不过,这跟《三体》系列有什么关系呢?如果你思维敏捷的话,一定会发现,《三体》中到处充满了功利主义和义务论的辩难。
这种交锋最集中地体现在“圣母”程心与“暴君”维德两个人身上。
程心自带“圣母”光环,总能让周围人感受到慈爱和善良,而维德则咄咄逼人,不达目的誓不罢休。但放在《三体》的故事情节中,读者并不会太同情程心,因为她在地球的引力波发射台被摧毁的过程中,始终没有启动引力波广播,把人类推向了死亡的边缘。又是她,在维德与联邦政府武装对峙的过程中,命令维德终止光速飞船的研制并投降,从而葬送了人类逃脱降维打击的机会。

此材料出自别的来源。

import Mathlib.Analysis.InnerProductSpace.Calculus
import Mathlib.Analysis.SpecialFunctions.ExpDeriv
import Mathlib.Analysis.Calculus.Deriv.MeanValue
import HarnessLib

/-!
# Frozen quadratic Lyapunov forms: exponential contraction for time-dependent generators

The last step of every `L²`-hypocoercivity argument (Dolbeault–Mouhot–Schmeiser, *Hypocoercivity for
linear kinetic equations conserving mass*, Trans. AMS 367 (2015), proof of Theorem 2: "`d/dt H[f] ≤
−(2κ/(1+ε)) H[f]` … completing the proof with `λ = κ/(1+ε)` and `C = √((1+ε)/(1−ε))`"; Coti Zelati–
Gallay, J. LMS 108 (2023), Thm 3.1 ⟹ Cor. 3.3) is the same elementary fact: if a FIXED quadratic form
`v ↦ Re⟪Pv, v⟫`, equivalent to the squared norm (`m‖v‖² ≤ Re⟪Pv,v⟫ ≤ M‖v‖²`), is dissipated at rate
`2λ` along a trajectory `u` of a (possibly TIME-DEPENDENT) linear or nonlinear evolution — i.e.
`2Re⟪P u(s), u̇(s)⟫ ≤ −2λ·Re⟪P u(s), u(s)⟫` — then `‖u(t)‖² ≤ (M/m)·e^{−2λ(t−a)}·‖u(a)‖²`.
Because the form is frozen, the equivalence constants are paid ONCE, not per time step: this is what
lets a strict Lyapunov functional built for one generator (e.g. the hypocoercivity-index-1 functional
`‖v‖² − 2β Re(v̄₀(Sv)₀)` of Achleitner–Arnold–Mehrmann, ZAMM 2023, §2.4 Algorithm 1) serve a whole
family of generators `D + g(s)S`, `g(s) ∈ [g_lo, g_hi]`, with one `β`.

This file proves the fact in a finite- or infinite-dimensional complex inner-product space `E`, for a
bounded self-adjoint `P : E →L[ℂ] E` and a trajectory given in the `HasDerivWithinAt … (Icc a b)` shape
of `Literature.Analysis.OperatorTheory.GearhartPrussAccretive` and of the Galerkin files of
`Literature.Analysis.FluidPDE` (no semigroup theory):
* `hasDerivAt_re_inner_self_of_selfAdjoint` — `d/ds Re⟪P u, u⟫ = 2 Re⟪P u, u̇⟫`;
* `antitoneOn_exp_mul_re_inner` — `s ↦ e^{2λ(s−a)} Re⟪P u(s), u(s)⟫` is non-increasing on `[a, b]`;
* `re_inner_le_exp_mul_of_lyapunov` — `Re⟪P u(t), u(t)⟫ ≤ e^{−2λ(t−a)} Re⟪P u(a), u(a)⟫`;
* `norm_sq_le_of_quadratic_lyapunov` — **the contraction** `‖u t‖² ≤ (M/m)e^{−2λ(t−a)}‖u a‖²`.

No definitions, no named facts; everything is proved.
-/

noncomputable section

namespace Literature.Analysis.OperatorTheory

open scoped InnerProductSpace Real
open _root_.Complex Set Filter
open _root_.Topology

variable {E : Type*} [NormedAddCommGroup E] [InnerProductSpace ℂ E]

/-- For a bounded self-adjoint `P` and a trajectory `u` with derivative `u̇` (within `[a,b]`), the
frozen quadratic form `s ↦ Re⟪P u(s), u(s)⟫` has derivative `2 Re⟪P u(s), u̇(s)⟫` at interior points.
[cite: DolbeaultMouhotSchmeiser2015, §1.3 proof of Thm 2] -/
theorem hasDerivAt_re_inner_self_of_selfAdjoint (P : E →L[ℂ] E)
    (hP : ∀ v w : E, ⟪P v, w⟫_ℂ = ⟪v, P w⟫_ℂ) {a b : ℝ} {u u' : ℝ → E}
    (hu : ∀ s ∈ Icc a b, HasDerivWithinAt u (u' s) (Icc a b) s) {x : ℝ} (hx : x ∈ Ioo a b) :
    HasDerivAt (fun s => (⟪P (u s), u s⟫_ℂ).re) (2 * (⟪P (u x), u' x⟫_ℂ).re) x := by
  have hux : HasDerivAt u (u' x) x :=
    (hu x (Ioo_subset_Icc_self hx)).hasDerivAt (Icc_mem_nhds hx.1 hx.2)
  have hPu : HasDerivAt (fun s => P (u s)) (P (u' x)) x :=
    ((P.restrictScalars ℝ).hasFDerivAt).comp_hasDerivAt x hux
  have h := hPu.inner ℂ hux
  have h2 : HasDerivAt (fun s => (⟪P (u s), u s⟫_ℂ).re)
      ((⟪P (u x), u' x⟫_ℂ + ⟪P (u' x), u x⟫_ℂ).re) x :=
    (Complex.reCLM.hasFDerivAt.comp_hasDerivAt x h :)
  refine h2.congr_deriv ?_
  have h3 : (⟪P (u' x), u x⟫_ℂ).re = (⟪P (u x), u' x⟫_ℂ).re := by
    rw [hP, ← inner_conj_symm, Complex.conj_re]
  rw [Complex.add_re, h3]; ring

/-- **Grönwall step for a frozen quadratic Lyapunov form**: if `2Re⟪P u(s), u̇(s)⟫ ≤ −2λ Re⟪P u(s), u(s)⟫`
on `[a, b]`, then `s ↦ e^{2λ(s−a)}·Re⟪P u(s), u(s)⟫` is non-increasing on `[a, b]`.
[cite: DolbeaultMouhotSchmeiser2015, §1.3 proof of Thm 2] -/
theorem antitoneOn_exp_mul_re_inner (P : E →L[ℂ] E) (hP : ∀ v w : E, ⟪P v, w⟫_ℂ = ⟪v, P w⟫_ℂ)
    {a b : ℝ} {u u' : ℝ → E} (hu : ∀ s ∈ Icc a b, HasDerivWithinAt u (u' s) (Icc a b) s) {lam : ℝ}
    (hdiss : ∀ s ∈ Icc a b, 2 * (⟪P (u s), u' s⟫_ℂ).re ≤ -(2 * lam) * (⟪P (u s), u s⟫_ℂ).re) :
    AntitoneOn (fun s => Real.exp (2 * lam * (s - a)) * (⟪P (u s), u s⟫_ℂ).re) (Icc a b) := by
  have hcont : ContinuousOn (fun s => Real.exp (2 * lam * (s - a)) * (⟪P (u s), u s⟫_ℂ).re)
      (Icc a b) := by
    refine ContinuousOn.mul (by fun_prop) ?_
    have huc : ContinuousOn u (Icc a b) := fun s hs => (hu s hs).continuousWithinAt
    exact Complex.continuous_re.comp_continuousOn ((P.continuous.comp_continuousOn huc).inner huc)
  refine antitoneOn_of_hasDerivWithinAt_nonpos (convex_Icc a b) hcont
    (f' := fun s => 2 * lam * Real.exp (2 * lam * (s - a)) * (⟪P (u s), u s⟫_ℂ).re
      + Real.exp (2 * lam * (s - a)) * (2 * (⟪P (u s), u' s⟫_ℂ).re)) ?_ ?_
  · intro x hx
    rw [interior_Icc] at hx ⊢
    have h1 : HasDerivAt (fun s => Real.exp (2 * lam * (s - a)))
        (2 * lam * Real.exp (2 * lam * (x - a))) x := by
      have h := (((hasDerivAt_id x).sub_const a).const_mul (2 * lam)).exp
      simp only [id, mul_one] at h
      exact h.congr_deriv (by ring)
    have h2 := hasDerivAt_re_inner_self_of_selfAdjoint P hP hu hx
    exact (h1.mul h2).hasDerivWithinAt
  · intro x hx
    rw [interior_Icc] at hx
    have hd := hdiss x (Ioo_subset_Icc_self hx)
    have hexp : 0 < Real.exp (2 * lam * (x - a)) := Real.exp_pos _
    nlinarith [mul_le_mul_of_nonneg_left hd hexp.le]

/-- Exponential decay of the frozen form: `Re⟪P u(t), u(t)⟫ ≤ e^{−2λ(t−a)}·Re⟪P u(a), u(a)⟫` for
`t ∈ [a, b]`. [cite: DolbeaultMouhotSchmeiser2015, §1.3 proof of Thm 2] -/
theorem re_inner_le_exp_mul_of_lyapunov (P : E →L[ℂ] E) (hP : ∀ v w : E, ⟪P v, w⟫_ℂ = ⟪v, P w⟫_ℂ)
    {a b : ℝ} {u u' : ℝ → E} (hu : ∀ s ∈ Icc a b, HasDerivWithinAt u (u' s) (Icc a b) s) {lam : ℝ}
    (hdiss : ∀ s ∈ Icc a b, 2 * (⟪P (u s), u' s⟫_ℂ).re ≤ -(2 * lam) * (⟪P (u s), u s⟫_ℂ).re)
    {t : ℝ} (ht : t ∈ Icc a b) :
    (⟪P (u t), u t⟫_ℂ).re ≤ Real.exp (-(2 * lam) * (t - a)) * (⟪P (u a), u a⟫_ℂ).re := by
  have hmono := antitoneOn_exp_mul_re_inner P hP hu hdiss
  have ha : a ∈ Icc a b := left_mem_Icc.2 (ht.1.trans ht.2)
  have h := hmono ha ht ht.1
  simp only [sub_self, mul_zero, Real.exp_zero, one_mul] at h
  have hexp : 0 < Real.exp (2 * lam * (t - a)) := Real.exp_pos _
  rw [show -(2 * lam) * (t - a) = -(2 * lam * (t - a)) by ring, Real.exp_neg]
  rw [le_inv_mul_iff₀ hexp]
  linarith

/-- **Frozen quadratic Lyapunov form ⇒ exponential contraction in norm, with the condition number
paid once.** Let `P` be bounded self-adjoint with `m‖v‖² ≤ Re⟪Pv, v⟫` and `Re⟪Pv, v⟫ ≤ M‖v‖²`
(`m > 0`), and let `u` be differentiable on `[a, b]` with `2Re⟪P u(s), u̇(s)⟫ ≤ −2λ·Re⟪P u(s), u(s)⟫`
there (the generator may depend on `s`; only the form is frozen). Then for `t ∈ [a, b]`,
`‖u(t)‖² ≤ (M/m)·e^{−2λ(t−a)}·‖u(a)‖²`. [cite: DolbeaultMouhotSchmeiser2015, §1.3 Thm 2 (proof: equivalence (1∓ε)/2 and C = √((1+ε)/(1−ε)))] -/
theorem norm_sq_le_of_quadratic_lyapunov (P : E →L[ℂ] E) (hP : ∀ v w : E, ⟪P v, w⟫_ℂ = ⟪v, P w⟫_ℂ)
    {m M : ℝ} (hm : 0 < m) (hPl : ∀ v : E, m * ‖v‖ ^ 2 ≤ (⟪P v, v⟫_ℂ).re)
    (hPu : ∀ v : E, (⟪P v, v⟫_ℂ).re ≤ M * ‖v‖ ^ 2) {a b : ℝ} {u u' : ℝ → E}
    (hu : ∀ s ∈ Icc a b, HasDerivWithinAt u (u' s) (Icc a b) s) {lam : ℝ}
    (hdiss : ∀ s ∈ Icc a b, 2 * (⟪P (u s), u' s⟫_ℂ).re ≤ -(2 * lam) * (⟪P (u s), u s⟫_ℂ).re)
    {t : ℝ} (ht : t ∈ Icc a b) :
    ‖u t‖ ^ 2 ≤ M / m * Real.exp (-(2 * lam) * (t - a)) * ‖u a‖ ^ 2 := by
  have h := re_inner_le_exp_mul_of_lyapunov P hP hu hdiss ht
  have hexp : 0 < Real.exp (-(2 * lam) * (t - a)) := Real.exp_pos _
  have h1 := hPl (u t)
  have h2 := mul_le_mul_of_nonneg_left (hPu (u a)) hexp.le
  rw [div_mul_eq_mul_div, div_mul_eq_mul_div, le_div_iff₀ hm]
  nlinarith

end Literature.Analysis.OperatorTheory

end
import Literature.Geometry.Lorentzian.SoundNearKerrLeaf
import HarnessLib

/-!
# PINNED sound near-Kerr leaves — the hypothesis-side repair found by the line
# `direct-method-on-the-cone` (crux `BondiBartnikRigidity`, stmt-FinalStateConjecture-10807, lead a2)

Third revision of the repaired leaf predicate of routes `BartnikGapSettling` / `QuietWindowCapture`
(first: `IsHonestNearKerrLeaf`; second: `CauchyDevelopment.IsSoundNearKerrLeaf`,
`Literature/Geometry/Lorentzian/SoundNearKerrLeaf.lean`, p125168): `IsPinnedSoundNearKerrLeaf 𝒟 k ε N M a S`
is the block of `IsSoundNearKerrLeaf` VERBATIM (typed block + (S₁) `2Mᵢ ≤ Rᵢ` + (S₂)/(S₃) layer
certification + (S₄) flat-frame tube separation + (S₅) achronal flat sheet) followed by

* (S₆) TIP PINNING: `∀ i, ‖(mo i).2 − e₀‖ ≤ Rᵢ + 1` — the Kerr–Schild origin event of each hole (a
  point of its slab `{t*ᵢ = 0}`, in the common flat coordinates) lies within `Rᵢ + 1` of the tip
  `(1, 0̲)` of the flat chart's unit hyperboloid.

Why (wave 1 of lead a2, worker K3, report attached to the crux item as `K3-report-a2.md`, §2): without
(S₆) a hole that is small on the unit scale may sit at flat distance `L → ∞` from the tip, where the
(η-achronal, hence `g`-achronal) sheet is null to `O(L⁻²)` across the hole's whole neighbourhood; along
such hypothesis leaves, near-minimising instances of the crux admit focused incoming trains of total
energy `≤ γ` spoiling every `(ε₁, k₁)`-Kerr box in `J⁺(C)` up to collar time `≍ L^{q/(1−q)} → ∞` at
fixed `(k', Λ, δ, γ)`, so that no argument on compacta of uniformly bounded size — in particular not
the direct method's compactness step K3 — can use the typed or the unpinned sound hypothesis leaf.
With (S₆) (TRIAGE-r2-2 item (ii): "pin the flat chart to `p`") the quiet window is uniform.  No boost
clause is needed: a hole disc of radius `Rᵢ ≥ 2Mᵢ` boosted with `γv` must fit in the flat layer of
time-thickness `2` by the overlap clause, so `γv ≲ 1/Rᵢ ≤ 1/(2Mᵢ)`.

The lead's reshaped skeleton types the genuine `N = 1` stubs K3/K4 over this predicate (plus a
rest-frame collar chart, `(mo' 0).1 = 1`, the frame normalisation asked for by worker K4) and routes
the complement into the flagged filed-text residue; the planner's restatement of the crux should adopt
both on the HYPOTHESIS side (and may then promote this predicate to
`Literature/Geometry/Lorentzian/`, as happened with the second revision).  Also here: the projections
`.isSoundNearKerrLeaf`, `.isNearKerrLeaf`, monotonicity `.mono`, and the registered bookkeeping
sub-goal `stub_pinnedSoundLeafIsTyped` (pinned sound leaves of a vacuum Cauchy development are typed
leaves), under which this vocabulary file serves the crux item.

References: DHRT arXiv:2104.08222, §1 (chart/deviation vocabulary); O'Neill 1983, Ch. 14, p. 413
(achronal sets). [DafermosHolzegelRodnianskiTaylor2021] [ONeillSemiRiemannian1983]
-/

noncomputable section

-- D-0017: single-problem summit, `Summit.<S>.<S>.…` by design (cf. lakefile `weak.linter.dupNamespace`).
set_option linter.dupNamespace false

open Set Filter Function Topology TopologicalSpace
open Literature.Geometry.Lorentzian
open scoped Manifold ContDiff Topology ENNReal

namespace Summit.FinalStateConjecture.FinalStateConjecture.Theorems.BondiBartnikRigidity.DirectMethod

/-! ## The pinned sound leaf predicate (report §2: the hypothesis-side repair K3 needs) -/

section PinnedSound

universe u

variable {X : Type u} [TopologicalSpace X] [ChartedSpace E3 X] [IsManifold (𝓡 3) ∞ X]
  [ConnectedSpace X] {D : InitialDataSet (𝓡 3) X}

/-- **`S` is a PINNED SOUND `(ε, k)`-near-Kerr leaf** of `𝒟` with `N` holes: the block of
`CauchyDevelopment.IsSoundNearKerrLeaf` VERBATIM (typed block + (S₁) `2Mᵢ ≤ Rᵢ`, (S₂)/(S₃) LAYER
certification of the hole and flat charts, (S₄) flat-frame tube separation, (S₅) achronal flat sheet),
followed by (S₆) TIP PINNING: the Kerr–Schild origin event `cᵢ = (mo i).2` of each hole (a point of
its slab `{t*ᵢ = 0}`, in the common flat coordinates) lies within Euclidean distance `Rᵢ + 1` of the
tip `(1, 0, 0, 0)` of the unit hyperboloid `{x⁰ = √(1 + |x̲|²)}` of the flat chart.  Without (S₆) a
hole that is small on the unit scale may sit at flat distance `L → ∞` from the tip, where the sheet is
null to `O(L⁻²)` across the hole's whole neighbourhood (triage r2-2 (s1)); report §2 shows that along
such hypothesis leaves near-minimising instances admit focused incoming trains of total energy `≤ γ`
spoiling every Kerr box up to collar time `≍ L^{q/(1−q)}`, so that no argument on compacta of
uniformly bounded size — in particular not the line's direct method — can produce K3's box; (S₆) (or
the tolerance-scaled flat background of triage r2-2 (E4)(b)) is the hypothesis-side restatement the
line needs.  Chart/deviation vocabulary: DHRT arXiv:2104.08222, §1; achronal sets: O'Neill 1983,
Ch. 14, p. 413.  Route-posited notion (third revision of the repaired leaf predicate), nothing is
asserted about it. [cite: DafermosHolzegelRodnianskiTaylor2021, §1] -/
def IsPinnedSoundNearKerrLeaf (𝒟 : CauchyDevelopment D) (k : ℕ) (ε : ℝ≥0∞) (N : ℕ)
    (M a : Fin N → ℝ) (S : Set 𝒟.carrier) : Prop :=
  ∃ (R ρ : Fin N → ℝ) (mo : Fin N → lorentzGroup × E4) (r : Fin N → E4 → ℝ)
    (B : Fin N → ModelBackground) (U₀ : Opens E4) (B₀ : ModelBackground)
    (Ψ : ∀ i, (B i).domain → 𝒟.carrier) (Ψ₀ : B₀.domain → 𝒟.carrier)
    (L W : ∀ i, Set (B i).domain) (L₀ W₀ : Set B₀.domain),
    (∀ i, r i = fun x => Kerr.radius (a i) (poincareInv (mo i).1 (mo i).2 x)) ∧
    (∀ i, B i = starBackground (mo i).1 (mo i).2 (M i) (a i) (r i)) ∧
    B₀ = hypBackground U₀ ∧
    (∀ i, L i = {x | -1 < (B i).time x.1 ∧ (B i).time x.1 < 1 ∧ (B i).radius x.1 < R i + 1} ∧
      W i = {x | 0 < (B i).time x.1 ∧ (B i).time x.1 < 1 ∧ (B i).radius x.1 ≤ R i}) ∧
    L₀ = {x | -1 < B₀.time x.1 ∧ B₀.time x.1 < 1} ∧
    W₀ = {x | 0 < B₀.time x.1 ∧ B₀.time x.1 < 1} ∧
    (∀ i, 0 < M i ∧ |a i| ≤ M i ∧ 0 < ρ i ∧ ρ i < R i) ∧
    {x : E4 | -1 < x 0 - Real.sqrt (1 + E4.spatialNorm x ^ 2) ∧ ∀ i, ρ i < r i x} ⊆
      (U₀ : Set E4) ∧
    (∀ i, ContMDiffOn 𝓘(ℝ, E4) (𝓡 4) ∞ (Ψ i) (L i) ∧ IsOpenEmbedding ((L i).restrict (Ψ i)) ∧
      Ψ i '' L i ⊆ 𝒟.metric.causalFuture 𝒟.timeOrientation (range 𝒟.embed)) ∧
    ContMDiffOn 𝓘(ℝ, E4) (𝓡 4) ∞ Ψ₀ L₀ ∧ IsOpenEmbedding (L₀.restrict Ψ₀) ∧
    Ψ₀ '' L₀ ⊆ 𝒟.metric.causalFuture 𝒟.timeOrientation (range 𝒟.embed) ∧
    (∀ i, 𝒟.toSpacetime.truncDeviationCk (B i) (Ψ i) k (R i) 0 ≤ ε) ∧
    𝒟.toSpacetime.deviationCk B₀ Ψ₀ k 0 ≤ ε ∧
    Pairwise (Function.onFun Disjoint fun i => Ψ i '' {x | x ∈ L i ∧ (B i).radius x.1 ≤ R i}) ∧
    (∀ i, Ψ i '' {x | (B i).time x.1 = 0 ∧ ρ i < (B i).radius x.1 ∧ (B i).radius x.1 ≤ R i} ⊆
      Ψ₀ '' L₀) ∧
    (∀ i, Ψ₀ '' {x | B₀.time x.1 = 0 ∧ ρ i < r i x.1 ∧ r i x.1 < R i} ⊆ Ψ i '' L i) ∧
    S = Ψ₀ '' B₀.timeSlab 0 ∪ ⋃ i, Ψ i '' (B i).truncTimeSlab (R i) 0 ∧
    Ψ₀ '' W₀ ∪ ⋃ i, Ψ i '' W i ⊆ 𝒟.metric.chronologicalFuture 𝒟.timeOrientation S ∧
    𝒟.exteriorOf (Ψ₀ '' W₀ ∪ ⋃ i, Ψ i '' W i) \ (Ψ₀ '' W₀ ∪ ⋃ i, Ψ i '' W i) ⊆
      𝒟.metric.causalPast 𝒟.timeOrientation S ∧
    -- (S₁) thick honest discs
    (∀ i, 2 * M i ≤ R i) ∧
    -- (S₂) near-zone LAYER certification of the hole charts
    (∀ i, supCkENorm (Subtype.val '' {x : (B i).domain | x ∈ L i ∧ (B i).radius x.1 ≤ R i}) k
      (𝒟.toSpacetime.deviationExtend (B i) (Ψ i)) ≤ ε) ∧
    -- (S₃) LAYER certification of the flat chart
    supCkENorm (Subtype.val '' L₀) k (𝒟.toSpacetime.deviationExtend B₀ Ψ₀) ≤ ε ∧
    -- (S₄) flat-frame tube separation
    Pairwise (Function.onFun Disjoint fun i =>
      {x : E4 | -1 < x 0 - Real.sqrt (1 + E4.spatialNorm x ^ 2) ∧
        x 0 - Real.sqrt (1 + E4.spatialNorm x ^ 2) < 1 ∧ r i x ≤ R i}) ∧
    -- (S₅) achronal flat sheet
    𝒟.metric.IsAchronal 𝒟.timeOrientation (Ψ₀ '' B₀.timeSlab 0) ∧
    -- (S₆) TIP PINNING: the hole centres lie within `Rᵢ + 1` of the hyperboloid's tip `(1, 0̲)`
    (∀ i, ‖(mo i).2 - EuclideanSpace.single (0 : Fin 4) (1 : ℝ)‖ ≤ R i + 1)

namespace IsPinnedSoundNearKerrLeaf

variable {𝒟 : CauchyDevelopment D} {k k' : ℕ} {ε ε' : ℝ≥0∞} {N : ℕ} {M a : Fin N → ℝ}
  {S : Set 𝒟.carrier}

/-- Pinned sound leaves are sound leaves (drop (S₆); same charts).
[cite: DafermosHolzegelRodnianskiTaylor2021, §1] -/
theorem isSoundNearKerrLeaf (h : IsPinnedSoundNearKerrLeaf 𝒟 k ε N M a S) :
    𝒟.IsSoundNearKerrLeaf k ε N M a S := by
  obtain ⟨R, ρ, mo, r, B, U₀, B₀, Ψ, Ψ₀, L, W, L₀, W₀, h1, h2, h3, h4, h5, h6, h7, h8, h9, h10, h11,
    h12, h13, h14, h15, h16, h17, h18, h19, h20, h21, h22, h23, h24, h25, -⟩ := h
  exact ⟨R, ρ, mo, r, B, U₀, B₀, Ψ, Ψ₀, L, W, L₀, W₀, h1, h2, h3, h4, h5, h6, h7, h8, h9, h10, h11,
    h12, h13, h14, h15, h16, h17, h18, h19, h20, h21, h22, h23, h24, h25⟩

/-- Pinned sound leaves are typed leaves (the hypothesis the registered K3 consumes).
[cite: DafermosHolzegelRodnianskiTaylor2021, §1] -/
theorem isNearKerrLeaf (h : IsPinnedSoundNearKerrLeaf 𝒟 k ε N M a S) :
    𝒟.IsNearKerrLeaf k ε N M a S :=
  h.isSoundNearKerrLeaf.isNearKerrLeaf

/-- **Monotonicity in `(k, ε)`** of the pinned sound predicate (as for `IsSoundNearKerrLeaf.mono`,
(S₆) does not mention `(k, ε)`). [cite: DafermosHolzegelRodnianskiTaylor2021, §1] -/
theorem mono (h : IsPinnedSoundNearKerrLeaf 𝒟 k' ε N M a S) (hk : k ≤ k') (hε : ε ≤ ε') :
    IsPinnedSoundNearKerrLeaf 𝒟 k ε' N M a S := by
  obtain ⟨R, ρ, mo, r, B, U₀, B₀, Ψ, Ψ₀, L, W, L₀, W₀, hr, hB, hB₀, hLW, hL₀, hW₀, hpar, hU₀, hΨ,
    hΨ₀, hΨ₀e, hΨ₀J, hdev, hdev₀, h15, h16, h17, h18, h19, h20, hS1, hS2, hS3, hS4, hS5, hS6⟩ := h
  exact ⟨R, ρ, mo, r, B, U₀, B₀, Ψ, Ψ₀, L, W, L₀, W₀, hr, hB, hB₀, hLW, hL₀, hW₀, hpar, hU₀, hΨ,
    hΨ₀, hΨ₀e, hΨ₀J, fun i ↦ ((supCkENorm_mono_right _ hk _).trans (hdev i)).trans hε,
    ((supCkENorm_mono_right _ hk _).trans hdev₀).trans hε, h15, h16, h17, h18, h19, h20, hS1,
    fun i ↦ ((supCkENorm_mono_right _ hk _).trans (hS2 i)).trans hε,
    ((supCkENorm_mono_right _ hk _).trans hS3).trans hε, hS4, hS5, hS6⟩

end IsPinnedSoundNearKerrLeaf

end PinnedSound

/-- **Registered bookkeeping sub-goal of the line** (`stub_pinnedSoundLeafIsTyped`): in the summit's
universe-`0` setting, a pinned sound leaf of a vacuum Cauchy development is a typed leaf with the same
labels and the same set (projection through `IsSoundNearKerrLeaf.isNearKerrLeaf`) — the step by which
the reshaped composition feeds the conclusion of the crux. [cite: DafermosHolzegelRodnianskiTaylor2021, §1] -/
theorem stub_pinnedSoundLeafIsTyped : ∀ (X : Type) [TopologicalSpace X] [ChartedSpace E3 X] [IsManifold (𝓡 3) ∞ X] [T2Space X] [SecondCountableTopology X] [ConnectedSpace X] (D : InitialDataSet (𝓡 3) X) (𝒟 : VacuumCauchyDevelopment D) (k : ℕ) (ε : ℝ≥0∞) (N : ℕ) (M a : Fin N → ℝ) (S : Set 𝒟.carrier), IsPinnedSoundNearKerrLeaf 𝒟.toCauchyDevelopment k ε N M a S → 𝒟.toCauchyDevelopment.IsNearKerrLeaf k ε N M a S :=
  fun _ _ _ _ _ _ _ _ _ _ _ _ _ _ _ h ↦ h.isNearKerrLeaf

end Summit.FinalStateConjecture.FinalStateConjecture.Theorems.BondiBartnikRigidity.DirectMethod

end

相反,维德却赢得了多数读者的同情。他暗杀瓦季姆是为了获取一颗能送进敌人心脏的大脑,他刺杀程心是为了让自己成功当选“执剑人”,从而建立威慑度更高的黑暗森林威慑,他与联邦政府对峙是为了给人类争取逃出太阳系的机会。总之,为了人类的生存和胜利,他的不择手段似乎没那么不可接受。
与其说是两种性格的冲突,不如说是两种道德观的交锋。
在刘慈欣所描述的极端情景中,功利与道义的撕扯变成了生死抉择。
在人类生死存亡的紧急关头,坚持爱与善的程心显得极其迂腐。智子曾轻蔑地说道:“在我们的人格分析系统中,你的威慑度在百分之十上下波动,像一条爬行的小蚯蚓。”网友也不无揶揄地说:“《三体》讲述了两个女人犯傻的故事:一个说我在这儿,来打我吧,另一个说,我绝对不还手。”这“另一个”就是程心。而在拯救人类文明的旗帜下,不惜僭越道德界限,化身为魔而普度众生的维德们却成了令人敬仰的英雄。